Start of INFORMATION
import Summits.Ventures.PercRepro.S2ThirteenNineNuEight
import Summits.Ventures.PercRepro.S2NineTools
import Summits.Ventures.PercRepro.S2RankClasses
import Summits.Ventures.PercRepro.S2NuFourDeletion
import Summits.Ventures.PercRepro.S2NuFourSimpleCounts
import Summits.Ventures.PercRepro.S2NuFourTools
import Summits.Ventures.PercRepro.S2SmallRankSubsets
import Summits.Ventures.PercRepro.S2ContractionRankExact

/-!
# PercRepro — S2: Part (c) of the case `ν = 5` of the coloop-free cell `(13, 9)` at `|W| = 10` — THE TOP COUNT (p7, gen 19; sub-claim S2; the row `p = 13`)

The nullity-`5` flat `W` of `10` points (rank `5`) when no set of nullity `6` has `≤ 12` points: `N = M ／ W` (nullity `4` on `12` points) is SIMPLE (a dependent pair `{x, y}` would make `W ∪ {x, y}` a set of nullity `6` on `12` points), so the counts of a simple matroid apply (S2NuFourSimpleCounts: the dependent triples `≤ 20`, the dependent `4`-sets `≤ 215`, the rank-`≤ 2` `4`-sets `≤ 60`, no rank-`≤ 1` set of `≥ 2` points); the rank-`5` sets `≤ 10`, the rank-`4` sets `≤ 9` points. The trace side by the rank classes of the `j`-subsets of `V` (S2RankClasses: `Dep₄ ≤ I₃`,
`5·R₅³ ≤ 2·Dep₄`, `15·R₆³ ≤ Dep₄`, lines `≤ 3`, planes `≤ 6` points); the tail by flats at `(10, 9)` (`2687348 / 15`), the spanning
count through `V` (`≤ 579437`). `#U ≤ 81581`, `m = 186`, ratio `0.66`. **`c025_thirteen_nine_cf_nu_five_simple_ten`**. Nothing about the cell is claimed.
Axioms: standard.
-/

open scoped Matroid

namespace PercRepro

namespace ThmN

open Set

variable {α : Type}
End of INFORMATION
AIM OF THE EXERCISE: Only the lines from the first line of the material above through the line that contains "open scoped Matroid" should be quoted, each one exactly.

THE ANSWER:
import Summits.Ventures.PercRepro.S2ThirteenNineNuEight
import Summits.Ventures.PercRepro.S2NineTools
import Summits.Ventures.PercRepro.S2RankClasses
import Summits.Ventures.PercRepro.S2NuFourDeletion
import Summits.Ventures.PercRepro.S2NuFourSimpleCounts
import Summits.Ventures.PercRepro.S2NuFourTools
import Summits.Ventures.PercRepro.S2SmallRankSubsets
import Summits.Ventures.PercRepro.S2ContractionRankExact

/-!
# PercRepro — S2: Part (c) of the case `ν = 5` of the coloop-free cell `(13, 9)` at `|W| = 10` — THE TOP COUNT (p7, gen 19; sub-claim S2; the row `p = 13`)

The nullity-`5` flat `W` of `10` points (rank `5`) when no set of nullity `6` has `≤ 12` points: `N = M ／ W` (nullity `4` on `12` points) is SIMPLE (a dependent pair `{x, y}` would make `W ∪ {x, y}` a set of nullity `6` on `12` points), so the counts of a simple matroid apply (S2NuFourSimpleCounts: the dependent triples `≤ 20`, the dependent `4`-sets `≤ 215`, the rank-`≤ 2` `4`-sets `≤ 60`, no rank-`≤ 1` set of `≥ 2` points); the rank-`5` sets `≤ 10`, the rank-`4` sets `≤ 9` points. The trace side by the rank classes of the `j`-subsets of `V` (S2RankClasses: `Dep₄ ≤ I₃`,
`5·R₅³ ≤ 2·Dep₄`, `15·R₆³ ≤ Dep₄`, lines `≤ 3`, planes `≤ 6` points); the tail by flats at `(10, 9)` (`2687348 / 15`), the spanning
count through `V` (`≤ 579437`). `#U ≤ 81581`, `m = 186`, ratio `0.66`. **`c025_thirteen_nine_cf_nu_five_simple_ten`**. Nothing about the cell is claimed.
Axioms: standard.
-/

open scoped Matroid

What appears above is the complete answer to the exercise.